• _Your task_
Set down exactly the first line of the entries and every line after it, through the line with "open Literature.MathematicalPhysics.QuantumLattice.FermiRG".

Stored records:
- Opening Delimiter -
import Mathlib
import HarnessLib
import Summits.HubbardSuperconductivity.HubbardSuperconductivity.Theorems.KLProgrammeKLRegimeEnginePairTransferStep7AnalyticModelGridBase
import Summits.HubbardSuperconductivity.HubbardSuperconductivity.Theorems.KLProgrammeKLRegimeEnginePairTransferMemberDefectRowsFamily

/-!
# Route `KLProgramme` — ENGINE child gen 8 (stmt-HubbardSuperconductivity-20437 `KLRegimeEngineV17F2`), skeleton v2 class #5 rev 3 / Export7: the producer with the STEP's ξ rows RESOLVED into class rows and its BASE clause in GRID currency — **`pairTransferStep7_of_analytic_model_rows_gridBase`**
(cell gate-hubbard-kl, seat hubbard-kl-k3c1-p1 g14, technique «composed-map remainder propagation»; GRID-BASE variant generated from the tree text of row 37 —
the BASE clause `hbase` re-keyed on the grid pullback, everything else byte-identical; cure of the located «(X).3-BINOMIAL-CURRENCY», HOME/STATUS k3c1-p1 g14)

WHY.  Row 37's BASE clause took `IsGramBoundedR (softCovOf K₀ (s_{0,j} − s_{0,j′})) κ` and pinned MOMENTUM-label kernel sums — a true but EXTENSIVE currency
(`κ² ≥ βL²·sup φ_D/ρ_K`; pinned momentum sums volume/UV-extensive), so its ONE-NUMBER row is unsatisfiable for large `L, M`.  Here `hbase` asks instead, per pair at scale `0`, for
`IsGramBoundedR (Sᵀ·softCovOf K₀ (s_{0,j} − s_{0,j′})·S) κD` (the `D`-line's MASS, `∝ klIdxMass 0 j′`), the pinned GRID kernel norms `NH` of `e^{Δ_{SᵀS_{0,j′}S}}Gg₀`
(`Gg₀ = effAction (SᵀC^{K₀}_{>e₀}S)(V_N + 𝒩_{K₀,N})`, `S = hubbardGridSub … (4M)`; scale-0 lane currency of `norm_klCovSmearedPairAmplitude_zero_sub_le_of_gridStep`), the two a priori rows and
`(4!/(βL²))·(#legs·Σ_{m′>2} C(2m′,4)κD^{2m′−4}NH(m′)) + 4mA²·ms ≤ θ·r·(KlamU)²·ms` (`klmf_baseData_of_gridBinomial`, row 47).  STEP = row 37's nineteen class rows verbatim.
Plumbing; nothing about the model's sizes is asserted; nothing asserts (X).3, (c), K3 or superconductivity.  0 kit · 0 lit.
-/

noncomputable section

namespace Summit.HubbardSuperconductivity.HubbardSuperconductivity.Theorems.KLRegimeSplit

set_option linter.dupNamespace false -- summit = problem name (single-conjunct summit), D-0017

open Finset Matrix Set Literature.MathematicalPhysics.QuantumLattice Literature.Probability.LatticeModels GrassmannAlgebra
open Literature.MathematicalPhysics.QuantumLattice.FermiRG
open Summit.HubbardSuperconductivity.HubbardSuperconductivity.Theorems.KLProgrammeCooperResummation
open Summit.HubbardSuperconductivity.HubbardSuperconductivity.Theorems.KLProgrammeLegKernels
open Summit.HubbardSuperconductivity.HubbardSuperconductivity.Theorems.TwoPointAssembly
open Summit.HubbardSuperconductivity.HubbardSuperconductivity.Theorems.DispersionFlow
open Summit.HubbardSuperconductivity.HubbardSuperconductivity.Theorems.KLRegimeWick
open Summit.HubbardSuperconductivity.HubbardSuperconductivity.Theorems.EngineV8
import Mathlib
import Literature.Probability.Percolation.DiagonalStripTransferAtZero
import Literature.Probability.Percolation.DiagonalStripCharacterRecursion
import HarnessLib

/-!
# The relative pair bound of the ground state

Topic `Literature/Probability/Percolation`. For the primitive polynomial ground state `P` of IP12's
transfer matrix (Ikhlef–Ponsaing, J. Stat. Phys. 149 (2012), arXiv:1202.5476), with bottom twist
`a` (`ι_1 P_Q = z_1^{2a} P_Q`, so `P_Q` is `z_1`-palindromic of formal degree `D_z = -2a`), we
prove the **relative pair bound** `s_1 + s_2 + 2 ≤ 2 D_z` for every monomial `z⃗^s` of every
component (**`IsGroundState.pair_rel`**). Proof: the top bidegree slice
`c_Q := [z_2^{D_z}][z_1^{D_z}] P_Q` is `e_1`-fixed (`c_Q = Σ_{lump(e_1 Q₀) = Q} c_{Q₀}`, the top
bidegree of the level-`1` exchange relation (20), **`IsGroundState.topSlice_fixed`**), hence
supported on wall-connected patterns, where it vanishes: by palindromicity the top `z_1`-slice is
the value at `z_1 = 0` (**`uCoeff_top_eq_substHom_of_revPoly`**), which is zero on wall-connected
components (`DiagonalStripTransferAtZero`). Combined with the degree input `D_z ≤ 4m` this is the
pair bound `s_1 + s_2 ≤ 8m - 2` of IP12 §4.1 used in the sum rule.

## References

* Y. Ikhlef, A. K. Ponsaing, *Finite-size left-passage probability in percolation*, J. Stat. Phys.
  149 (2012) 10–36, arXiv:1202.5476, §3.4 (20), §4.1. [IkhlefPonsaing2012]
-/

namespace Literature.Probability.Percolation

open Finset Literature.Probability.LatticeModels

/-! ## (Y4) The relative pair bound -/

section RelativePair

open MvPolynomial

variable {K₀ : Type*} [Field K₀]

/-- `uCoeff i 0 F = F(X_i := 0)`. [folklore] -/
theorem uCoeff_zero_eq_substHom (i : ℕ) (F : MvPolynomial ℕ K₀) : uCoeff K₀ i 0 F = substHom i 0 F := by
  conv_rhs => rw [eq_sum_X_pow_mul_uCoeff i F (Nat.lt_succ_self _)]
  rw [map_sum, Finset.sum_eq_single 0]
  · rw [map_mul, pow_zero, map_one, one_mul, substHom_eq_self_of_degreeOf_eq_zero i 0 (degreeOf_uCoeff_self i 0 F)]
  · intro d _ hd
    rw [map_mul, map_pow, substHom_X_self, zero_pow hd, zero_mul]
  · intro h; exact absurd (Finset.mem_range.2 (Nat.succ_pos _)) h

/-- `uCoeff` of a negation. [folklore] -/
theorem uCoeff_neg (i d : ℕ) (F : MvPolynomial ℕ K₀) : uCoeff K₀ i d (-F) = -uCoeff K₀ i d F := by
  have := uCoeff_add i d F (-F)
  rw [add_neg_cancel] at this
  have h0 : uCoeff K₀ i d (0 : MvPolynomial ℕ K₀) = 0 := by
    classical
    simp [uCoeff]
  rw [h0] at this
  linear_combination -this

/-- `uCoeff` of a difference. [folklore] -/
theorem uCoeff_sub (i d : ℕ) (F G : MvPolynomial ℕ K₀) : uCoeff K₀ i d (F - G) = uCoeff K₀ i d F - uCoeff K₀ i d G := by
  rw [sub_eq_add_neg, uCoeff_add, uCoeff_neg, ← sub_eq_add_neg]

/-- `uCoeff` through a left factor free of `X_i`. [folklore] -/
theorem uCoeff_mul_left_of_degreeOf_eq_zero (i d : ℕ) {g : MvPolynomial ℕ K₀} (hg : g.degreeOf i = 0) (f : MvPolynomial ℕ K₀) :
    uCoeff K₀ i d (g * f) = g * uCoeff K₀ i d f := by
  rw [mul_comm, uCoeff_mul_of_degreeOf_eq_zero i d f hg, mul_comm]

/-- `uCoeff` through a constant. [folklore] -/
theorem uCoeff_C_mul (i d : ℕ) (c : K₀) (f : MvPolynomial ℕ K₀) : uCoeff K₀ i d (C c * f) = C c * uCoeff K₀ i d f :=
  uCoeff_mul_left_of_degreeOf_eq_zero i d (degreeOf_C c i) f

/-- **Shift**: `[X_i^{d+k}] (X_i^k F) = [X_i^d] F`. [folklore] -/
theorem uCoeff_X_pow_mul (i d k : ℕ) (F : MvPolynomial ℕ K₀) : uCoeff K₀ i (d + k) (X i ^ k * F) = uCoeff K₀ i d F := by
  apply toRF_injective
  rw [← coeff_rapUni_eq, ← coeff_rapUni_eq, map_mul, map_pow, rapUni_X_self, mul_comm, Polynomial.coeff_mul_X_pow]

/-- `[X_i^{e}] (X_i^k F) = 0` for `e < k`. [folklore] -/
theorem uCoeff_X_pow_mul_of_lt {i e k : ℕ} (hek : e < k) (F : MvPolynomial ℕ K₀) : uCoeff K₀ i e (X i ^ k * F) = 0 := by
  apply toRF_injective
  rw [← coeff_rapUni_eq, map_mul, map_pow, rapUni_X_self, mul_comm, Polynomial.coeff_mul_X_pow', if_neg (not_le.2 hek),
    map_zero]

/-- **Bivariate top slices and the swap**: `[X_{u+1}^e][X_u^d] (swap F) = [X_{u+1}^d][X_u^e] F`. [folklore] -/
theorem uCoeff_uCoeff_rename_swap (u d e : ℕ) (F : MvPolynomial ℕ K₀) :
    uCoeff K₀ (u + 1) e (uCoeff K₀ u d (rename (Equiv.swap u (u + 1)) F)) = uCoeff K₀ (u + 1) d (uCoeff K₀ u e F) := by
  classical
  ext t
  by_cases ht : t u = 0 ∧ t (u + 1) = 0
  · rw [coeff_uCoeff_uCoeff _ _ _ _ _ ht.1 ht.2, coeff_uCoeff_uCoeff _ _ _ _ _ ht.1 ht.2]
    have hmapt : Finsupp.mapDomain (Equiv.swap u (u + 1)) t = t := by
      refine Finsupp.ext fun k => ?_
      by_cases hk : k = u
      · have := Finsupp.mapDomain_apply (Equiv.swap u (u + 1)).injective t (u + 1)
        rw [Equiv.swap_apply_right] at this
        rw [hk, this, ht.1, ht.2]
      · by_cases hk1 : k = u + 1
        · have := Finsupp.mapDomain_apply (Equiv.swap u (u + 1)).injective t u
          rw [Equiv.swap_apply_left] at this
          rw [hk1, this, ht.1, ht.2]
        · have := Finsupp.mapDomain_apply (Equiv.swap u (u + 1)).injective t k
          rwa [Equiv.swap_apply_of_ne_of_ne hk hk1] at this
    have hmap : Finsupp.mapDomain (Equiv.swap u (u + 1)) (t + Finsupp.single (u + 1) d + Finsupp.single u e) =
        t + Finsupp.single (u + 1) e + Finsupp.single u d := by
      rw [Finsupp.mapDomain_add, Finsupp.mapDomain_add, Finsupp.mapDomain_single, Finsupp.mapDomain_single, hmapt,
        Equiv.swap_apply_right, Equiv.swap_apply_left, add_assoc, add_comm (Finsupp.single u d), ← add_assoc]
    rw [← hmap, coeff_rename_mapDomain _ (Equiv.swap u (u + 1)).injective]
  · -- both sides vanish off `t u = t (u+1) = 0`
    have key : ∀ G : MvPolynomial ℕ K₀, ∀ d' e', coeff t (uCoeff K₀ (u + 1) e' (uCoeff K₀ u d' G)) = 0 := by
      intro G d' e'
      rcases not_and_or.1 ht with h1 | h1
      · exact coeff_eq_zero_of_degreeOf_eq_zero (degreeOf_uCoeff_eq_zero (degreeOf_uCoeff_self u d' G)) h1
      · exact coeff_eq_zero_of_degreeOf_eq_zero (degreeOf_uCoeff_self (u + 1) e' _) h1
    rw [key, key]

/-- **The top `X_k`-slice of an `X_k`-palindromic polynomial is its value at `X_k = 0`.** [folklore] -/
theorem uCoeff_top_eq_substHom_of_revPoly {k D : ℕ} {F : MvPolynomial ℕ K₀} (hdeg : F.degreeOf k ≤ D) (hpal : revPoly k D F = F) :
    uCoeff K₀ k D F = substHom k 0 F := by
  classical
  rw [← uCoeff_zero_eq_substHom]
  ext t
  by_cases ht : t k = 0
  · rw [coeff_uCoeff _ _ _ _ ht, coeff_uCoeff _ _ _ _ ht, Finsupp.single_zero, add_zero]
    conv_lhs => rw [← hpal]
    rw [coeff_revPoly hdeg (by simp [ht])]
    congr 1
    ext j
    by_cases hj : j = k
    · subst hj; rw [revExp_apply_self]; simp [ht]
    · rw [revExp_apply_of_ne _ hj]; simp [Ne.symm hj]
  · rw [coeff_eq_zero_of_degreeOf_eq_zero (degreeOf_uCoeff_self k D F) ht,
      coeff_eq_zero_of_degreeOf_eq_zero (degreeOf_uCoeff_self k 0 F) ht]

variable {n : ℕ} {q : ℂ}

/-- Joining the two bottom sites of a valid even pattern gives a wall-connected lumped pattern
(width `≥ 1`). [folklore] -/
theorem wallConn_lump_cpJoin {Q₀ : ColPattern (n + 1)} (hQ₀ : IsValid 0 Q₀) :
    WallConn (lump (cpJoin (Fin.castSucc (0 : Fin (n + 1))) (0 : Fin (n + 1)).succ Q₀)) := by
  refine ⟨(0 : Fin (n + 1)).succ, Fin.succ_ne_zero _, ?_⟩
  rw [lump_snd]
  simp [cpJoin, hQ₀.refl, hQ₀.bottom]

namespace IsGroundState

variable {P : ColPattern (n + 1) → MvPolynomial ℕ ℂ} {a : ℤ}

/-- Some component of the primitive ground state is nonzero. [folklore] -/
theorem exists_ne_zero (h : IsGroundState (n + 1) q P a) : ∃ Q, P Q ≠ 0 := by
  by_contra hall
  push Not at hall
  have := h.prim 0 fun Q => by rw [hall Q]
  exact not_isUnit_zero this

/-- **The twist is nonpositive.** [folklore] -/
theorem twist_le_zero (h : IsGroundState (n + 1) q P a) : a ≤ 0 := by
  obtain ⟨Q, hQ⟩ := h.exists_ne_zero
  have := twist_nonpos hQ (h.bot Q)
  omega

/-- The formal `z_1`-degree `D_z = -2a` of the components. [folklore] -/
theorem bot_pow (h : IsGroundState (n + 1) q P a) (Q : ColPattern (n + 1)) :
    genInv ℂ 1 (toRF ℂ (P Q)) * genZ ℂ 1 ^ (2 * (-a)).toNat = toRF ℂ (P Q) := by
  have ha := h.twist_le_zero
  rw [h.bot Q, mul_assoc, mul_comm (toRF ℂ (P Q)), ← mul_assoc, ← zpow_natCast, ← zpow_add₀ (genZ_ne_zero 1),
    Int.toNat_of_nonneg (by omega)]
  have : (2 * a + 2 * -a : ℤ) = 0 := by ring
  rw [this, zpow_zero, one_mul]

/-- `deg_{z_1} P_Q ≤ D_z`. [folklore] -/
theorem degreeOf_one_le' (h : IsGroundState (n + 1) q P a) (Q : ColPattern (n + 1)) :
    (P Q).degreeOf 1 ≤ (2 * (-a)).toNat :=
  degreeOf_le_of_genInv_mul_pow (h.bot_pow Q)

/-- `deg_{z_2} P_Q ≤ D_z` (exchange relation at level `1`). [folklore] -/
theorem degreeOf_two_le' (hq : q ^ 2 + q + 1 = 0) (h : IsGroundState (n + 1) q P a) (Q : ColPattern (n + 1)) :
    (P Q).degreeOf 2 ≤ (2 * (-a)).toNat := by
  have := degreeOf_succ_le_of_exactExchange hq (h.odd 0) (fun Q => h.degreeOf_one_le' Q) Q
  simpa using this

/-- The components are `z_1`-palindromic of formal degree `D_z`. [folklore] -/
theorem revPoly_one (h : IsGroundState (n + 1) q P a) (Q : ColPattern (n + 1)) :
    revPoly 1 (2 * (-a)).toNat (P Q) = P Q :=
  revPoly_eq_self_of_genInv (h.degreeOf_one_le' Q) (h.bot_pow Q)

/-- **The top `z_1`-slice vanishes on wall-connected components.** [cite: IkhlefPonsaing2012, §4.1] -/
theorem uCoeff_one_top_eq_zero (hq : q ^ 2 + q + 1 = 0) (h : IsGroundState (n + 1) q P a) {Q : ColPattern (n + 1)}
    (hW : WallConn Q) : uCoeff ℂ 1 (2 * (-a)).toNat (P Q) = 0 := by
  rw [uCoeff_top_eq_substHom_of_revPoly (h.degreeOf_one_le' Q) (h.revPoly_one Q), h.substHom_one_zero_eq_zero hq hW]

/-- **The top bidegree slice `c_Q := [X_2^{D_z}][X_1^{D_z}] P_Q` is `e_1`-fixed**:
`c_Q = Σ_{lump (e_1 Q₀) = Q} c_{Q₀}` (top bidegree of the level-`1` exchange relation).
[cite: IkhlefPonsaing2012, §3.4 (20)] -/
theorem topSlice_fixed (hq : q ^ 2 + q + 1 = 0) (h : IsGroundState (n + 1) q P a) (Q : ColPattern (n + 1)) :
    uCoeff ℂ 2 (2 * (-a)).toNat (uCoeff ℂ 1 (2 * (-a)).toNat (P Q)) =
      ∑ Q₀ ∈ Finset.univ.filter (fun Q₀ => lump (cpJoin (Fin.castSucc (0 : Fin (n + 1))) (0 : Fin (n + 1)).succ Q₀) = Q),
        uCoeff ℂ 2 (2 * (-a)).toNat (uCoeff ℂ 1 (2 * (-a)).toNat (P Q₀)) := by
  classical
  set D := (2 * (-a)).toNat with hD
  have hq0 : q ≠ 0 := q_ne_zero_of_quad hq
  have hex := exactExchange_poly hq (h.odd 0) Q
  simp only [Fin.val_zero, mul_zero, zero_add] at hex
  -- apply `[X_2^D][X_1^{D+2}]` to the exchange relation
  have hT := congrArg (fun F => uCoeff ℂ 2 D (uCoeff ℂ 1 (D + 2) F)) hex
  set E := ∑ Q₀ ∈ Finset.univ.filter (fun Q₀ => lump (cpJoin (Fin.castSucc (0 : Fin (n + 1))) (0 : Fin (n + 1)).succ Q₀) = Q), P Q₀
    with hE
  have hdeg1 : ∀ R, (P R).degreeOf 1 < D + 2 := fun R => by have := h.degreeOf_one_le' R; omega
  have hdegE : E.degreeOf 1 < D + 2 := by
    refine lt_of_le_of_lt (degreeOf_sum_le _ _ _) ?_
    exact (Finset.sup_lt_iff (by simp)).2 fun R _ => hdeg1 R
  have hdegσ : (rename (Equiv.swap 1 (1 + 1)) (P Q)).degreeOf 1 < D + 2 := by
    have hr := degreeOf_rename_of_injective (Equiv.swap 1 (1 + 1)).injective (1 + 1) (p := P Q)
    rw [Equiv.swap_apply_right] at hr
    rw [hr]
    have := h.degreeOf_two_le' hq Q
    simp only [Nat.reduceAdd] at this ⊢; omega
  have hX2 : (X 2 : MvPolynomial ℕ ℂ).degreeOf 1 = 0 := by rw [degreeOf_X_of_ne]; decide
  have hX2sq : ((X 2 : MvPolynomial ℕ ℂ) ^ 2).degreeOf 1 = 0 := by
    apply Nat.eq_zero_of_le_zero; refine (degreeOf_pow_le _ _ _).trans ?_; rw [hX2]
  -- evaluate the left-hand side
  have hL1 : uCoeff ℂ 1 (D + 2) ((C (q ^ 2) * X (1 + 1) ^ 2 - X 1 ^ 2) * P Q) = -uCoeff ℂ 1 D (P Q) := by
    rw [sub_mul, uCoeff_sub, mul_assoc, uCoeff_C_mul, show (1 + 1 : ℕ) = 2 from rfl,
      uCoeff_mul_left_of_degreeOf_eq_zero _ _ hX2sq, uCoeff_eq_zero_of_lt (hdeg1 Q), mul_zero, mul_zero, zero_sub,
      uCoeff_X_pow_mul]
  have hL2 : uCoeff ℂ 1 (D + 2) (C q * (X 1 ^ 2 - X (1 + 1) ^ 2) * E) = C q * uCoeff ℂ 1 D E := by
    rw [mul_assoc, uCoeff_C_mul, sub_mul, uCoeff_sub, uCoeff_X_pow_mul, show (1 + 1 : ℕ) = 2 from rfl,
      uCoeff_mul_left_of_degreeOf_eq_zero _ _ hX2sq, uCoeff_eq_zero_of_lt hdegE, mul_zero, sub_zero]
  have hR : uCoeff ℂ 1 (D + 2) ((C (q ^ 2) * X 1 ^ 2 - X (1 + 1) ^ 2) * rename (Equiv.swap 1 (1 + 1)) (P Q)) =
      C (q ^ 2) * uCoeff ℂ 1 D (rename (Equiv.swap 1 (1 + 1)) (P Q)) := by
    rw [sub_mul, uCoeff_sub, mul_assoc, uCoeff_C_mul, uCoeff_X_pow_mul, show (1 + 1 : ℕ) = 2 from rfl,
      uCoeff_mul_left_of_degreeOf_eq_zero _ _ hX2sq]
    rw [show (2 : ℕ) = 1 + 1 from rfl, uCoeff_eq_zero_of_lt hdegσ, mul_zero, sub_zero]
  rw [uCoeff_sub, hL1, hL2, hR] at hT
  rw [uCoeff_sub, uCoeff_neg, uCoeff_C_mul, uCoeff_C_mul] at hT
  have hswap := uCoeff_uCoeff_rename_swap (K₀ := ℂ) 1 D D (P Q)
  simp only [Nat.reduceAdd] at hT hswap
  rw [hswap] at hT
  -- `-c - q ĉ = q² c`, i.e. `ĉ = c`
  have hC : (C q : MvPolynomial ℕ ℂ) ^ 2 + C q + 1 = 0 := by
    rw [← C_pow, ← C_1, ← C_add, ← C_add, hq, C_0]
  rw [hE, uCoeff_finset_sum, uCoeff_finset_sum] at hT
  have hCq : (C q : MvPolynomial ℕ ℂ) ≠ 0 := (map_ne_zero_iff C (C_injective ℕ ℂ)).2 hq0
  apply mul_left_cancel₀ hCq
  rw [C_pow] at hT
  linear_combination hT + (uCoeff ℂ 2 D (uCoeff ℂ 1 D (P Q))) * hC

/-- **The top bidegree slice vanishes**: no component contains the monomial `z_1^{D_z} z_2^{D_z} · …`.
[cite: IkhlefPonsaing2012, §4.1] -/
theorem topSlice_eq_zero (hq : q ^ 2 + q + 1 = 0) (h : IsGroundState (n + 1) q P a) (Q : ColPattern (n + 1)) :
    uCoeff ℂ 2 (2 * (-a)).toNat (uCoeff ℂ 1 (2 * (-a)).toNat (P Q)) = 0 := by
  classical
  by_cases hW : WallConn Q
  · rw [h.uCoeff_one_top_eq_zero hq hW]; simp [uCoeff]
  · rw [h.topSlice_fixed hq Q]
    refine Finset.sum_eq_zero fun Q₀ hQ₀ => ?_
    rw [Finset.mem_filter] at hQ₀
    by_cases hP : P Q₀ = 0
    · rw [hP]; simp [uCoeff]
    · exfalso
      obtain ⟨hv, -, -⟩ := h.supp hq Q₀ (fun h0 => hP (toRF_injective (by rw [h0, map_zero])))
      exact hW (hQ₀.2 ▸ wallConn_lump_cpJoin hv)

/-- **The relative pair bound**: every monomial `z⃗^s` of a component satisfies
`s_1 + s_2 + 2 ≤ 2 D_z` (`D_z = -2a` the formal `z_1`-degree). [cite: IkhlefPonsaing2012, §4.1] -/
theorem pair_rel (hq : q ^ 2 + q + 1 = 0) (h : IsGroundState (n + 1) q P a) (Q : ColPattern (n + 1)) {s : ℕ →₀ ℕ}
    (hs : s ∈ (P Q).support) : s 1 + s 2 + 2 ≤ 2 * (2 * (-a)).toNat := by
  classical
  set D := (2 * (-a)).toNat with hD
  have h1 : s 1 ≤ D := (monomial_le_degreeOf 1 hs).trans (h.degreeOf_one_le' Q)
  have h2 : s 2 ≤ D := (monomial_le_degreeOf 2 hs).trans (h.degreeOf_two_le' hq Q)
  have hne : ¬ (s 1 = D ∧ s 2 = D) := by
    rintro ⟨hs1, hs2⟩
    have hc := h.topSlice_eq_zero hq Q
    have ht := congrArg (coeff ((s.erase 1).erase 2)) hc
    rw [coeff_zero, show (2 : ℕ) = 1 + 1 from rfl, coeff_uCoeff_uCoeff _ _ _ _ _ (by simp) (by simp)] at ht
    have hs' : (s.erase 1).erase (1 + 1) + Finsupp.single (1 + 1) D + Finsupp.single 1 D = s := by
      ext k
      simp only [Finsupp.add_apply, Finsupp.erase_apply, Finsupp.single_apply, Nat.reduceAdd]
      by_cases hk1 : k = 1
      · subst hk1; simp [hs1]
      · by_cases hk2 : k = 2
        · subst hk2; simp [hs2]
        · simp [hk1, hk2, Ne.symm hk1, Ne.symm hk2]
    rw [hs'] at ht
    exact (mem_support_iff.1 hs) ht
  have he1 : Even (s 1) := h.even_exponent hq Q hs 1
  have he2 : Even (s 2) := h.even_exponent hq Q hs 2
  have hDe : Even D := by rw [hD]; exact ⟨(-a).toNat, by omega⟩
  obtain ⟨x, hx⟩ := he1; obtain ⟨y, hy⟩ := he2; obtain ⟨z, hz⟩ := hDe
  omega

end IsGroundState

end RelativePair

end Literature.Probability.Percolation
- Closing Delimiter -
• _Response below_
import Mathlib
import HarnessLib
import Summits.HubbardSuperconductivity.HubbardSuperconductivity.Theorems.KLProgrammeKLRegimeEnginePairTransferStep7AnalyticModelGridBase
import Summits.HubbardSuperconductivity.HubbardSuperconductivity.Theorems.KLProgrammeKLRegimeEnginePairTransferMemberDefectRowsFamily

/-!
# Route `KLProgramme` — ENGINE child gen 8 (stmt-HubbardSuperconductivity-20437 `KLRegimeEngineV17F2`), skeleton v2 class #5 rev 3 / Export7: the producer with the STEP's ξ rows RESOLVED into class rows and its BASE clause in GRID currency — **`pairTransferStep7_of_analytic_model_rows_gridBase`**
(cell gate-hubbard-kl, seat hubbard-kl-k3c1-p1 g14, technique «composed-map remainder propagation»; GRID-BASE variant generated from the tree text of row 37 —
the BASE clause `hbase` re-keyed on the grid pullback, everything else byte-identical; cure of the located «(X).3-BINOMIAL-CURRENCY», HOME/STATUS k3c1-p1 g14)

WHY.  Row 37's BASE clause took `IsGramBoundedR (softCovOf K₀ (s_{0,j} − s_{0,j′})) κ` and pinned MOMENTUM-label kernel sums — a true but EXTENSIVE currency
(`κ² ≥ βL²·sup φ_D/ρ_K`; pinned momentum sums volume/UV-extensive), so its ONE-NUMBER row is unsatisfiable for large `L, M`.  Here `hbase` asks instead, per pair at scale `0`, for
`IsGramBoundedR (Sᵀ·softCovOf K₀ (s_{0,j} − s_{0,j′})·S) κD` (the `D`-line's MASS, `∝ klIdxMass 0 j′`), the pinned GRID kernel norms `NH` of `e^{Δ_{SᵀS_{0,j′}S}}Gg₀`
(`Gg₀ = effAction (SᵀC^{K₀}_{>e₀}S)(V_N + 𝒩_{K₀,N})`, `S = hubbardGridSub … (4M)`; scale-0 lane currency of `norm_klCovSmearedPairAmplitude_zero_sub_le_of_gridStep`), the two a priori rows and
`(4!/(βL²))·(#legs·Σ_{m′>2} C(2m′,4)κD^{2m′−4}NH(m′)) + 4mA²·ms ≤ θ·r·(KlamU)²·ms` (`klmf_baseData_of_gridBinomial`, row 47).  STEP = row 37's nineteen class rows verbatim.
Plumbing; nothing about the model's sizes is asserted; nothing asserts (X).3, (c), K3 or superconductivity.  0 kit · 0 lit.
-/

noncomputable section

namespace Summit.HubbardSuperconductivity.HubbardSuperconductivity.Theorems.KLRegimeSplit

set_option linter.dupNamespace false -- summit = problem name (single-conjunct summit), D-0017

open Finset Matrix Set Literature.MathematicalPhysics.QuantumLattice Literature.Probability.LatticeModels GrassmannAlgebra
open Literature.MathematicalPhysics.QuantumLattice.FermiRG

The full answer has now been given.